— ASSIGNMENT —
Work out how many lines in the data include the string "decide"; reply with that number alone.

— Saved data entries —

/-- **Composition** into the disprover's reduced form of the crux
(`spectralIsHpSpectrum_iff_rigidity_under_rh`, Disproof.lean §2, kernel-checked there):
L2, then L4 twice (for `γ` and for the ordinate family), `tendsto_nhds_unique`, L5. -/
theorem ordinate_count_of_isTrace (ι : Type) (γ : ι → ℝ) (hRH : _root_.RiemannHypothesis)
    (hγ : (∀ g : ℝ → ℂ, IsWeilTest g →
      HasSum (fun i => weilMellin g (1 / 2 + (γ i : ℂ) * I)) (weilFunctional g))) (τ : ℝ) :
    (({i : ι | γ i = τ}.ncard : ℕ) : ℤ) = riemannZetaZeroOrder (1 / 2 + τ * I) := by
  obtain ⟨k, hk, a, hka, h0, h1, hpeak⟩ := exists_peak_test τ
  have hlimγ := tendsto_weilFunctional_convPow hγ τ hk hka h0 h1 hpeak
  have hlimζ := tendsto_weilFunctional_convPow (isTrace_ordinates hRH) τ hk hka h0 h1 hpeak
  have heq := tendsto_nhds_unique hlimγ hlimζ
  rw [← ncard_ordinates_fibre hRH τ]
  exact_mod_cast heq

/-- Cheapest falsifier (i) of the card, RUN: the engine — convolution closure and multiplicativity of
the transform — is two landed lemmas. -/
example {k : ℝ → ℂ} (hk : IsWeilTest k) (s : ℂ) :
    IsWeilTest (weilConv k k) ∧ weilMellin (weilConv k k) s = weilMellin k s ^ 2 :=
  ⟨hk.weilConv hk, by rw [weilMellin_weilConv_holds hk.1.continuous hk.2 hk.1.continuous hk.2 s, sq]⟩

/-- On the critical line the peak test's powers have transform `a^(n+1)` (L3 specialised; this is the
form L4 consumes). -/
example {k : ℝ → ℂ} (hk : IsWeilTest k) {a : ℝ → ℝ}
    (hka : ∀ u : ℝ, weilMellin k (1 / 2 + (u : ℂ) * I) = (a u : ℂ)) (n : ℕ) (u : ℝ) :
    weilMellin (convPow k n) (1 / 2 + (u : ℂ) * I) = ((a u ^ (n + 1) : ℝ) : ℂ) := by
  rw [(isWeilTest_convPow hk n).2, hka]
  push_cast
  rfl
import Mathlib
import HarnessLib
import Summits.NavierStokesRegularity.NavierStokesRegularity.Theorems.PoloidalWindowDoorPoloidalWindowRigidityFarJet8

/-!
# Non-symmetric steady poloidal 8-jet `U8` — degree-6 Navier–Stokes coefficients, component 2, part (b)

Cell ns-regularity-ideate, seat ns-poloidal-K2-cert-1 g2, 2026-08-27. Sequel of `…PoloidalWindowRigidityFarJet8` (data `U8, P8`, evaluator
`nsCoeff`, semantics and the degree-`≤ 4` identities there): the remaining steady Navier–Stokes jet equations, split off only for the
gate's per-file elaboration budget. Each theorem: all Taylor coefficients of the given degree of `((U8·∇)U8 + ∇P8 − ΔU8)ᵢ` vanish
(`decide +kernel`, no `native_decide`). Bears on LADDER-NS N0, crux K2 `PoloidalWindowRigidity` (stmt-NavierStokesRegularity-19708).

WHAT THIS IS NOT: not NS, not K2/LrcModEntire — exact rational bookkeeping for an explicit formal 8-jet.
-/

set_option linter.dupNamespace false
set_option autoImplicit false

namespace Summit.NavierStokesRegularity.NavierStokesRegularity.Theorems.PoloidalWindowDoorPoloidalWindowRigidityFarJet8

/-- steady NS jet equations for `U8, P8`, component `2`, degree `6`, exponent of `x₀` equal to 2 or 3 (9 monomials): all these Taylor coefficients vanish
(parts (a) `m.1 ≤ 1`, (b) `2 ≤ m.1 ≤ 3`, (c) `4 ≤ m.1` together cover `expsEq 6`; split only for the gate's elaboration budget). -/
theorem nsCoeff_eq_zero_2_6b : (((expsEq 6).filter fun m => decide (2 ≤ m.1 ∧ m.1 ≤ 3)).all fun m => decide (nsCoeff 2 m = 0)) = true := by
  decide +kernel

end Summit.NavierStokesRegularity.NavierStokesRegularity.Theorems.PoloidalWindowDoorPoloidalWindowRigidityFarJet8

— REPLY TO THE EXERCISE —
3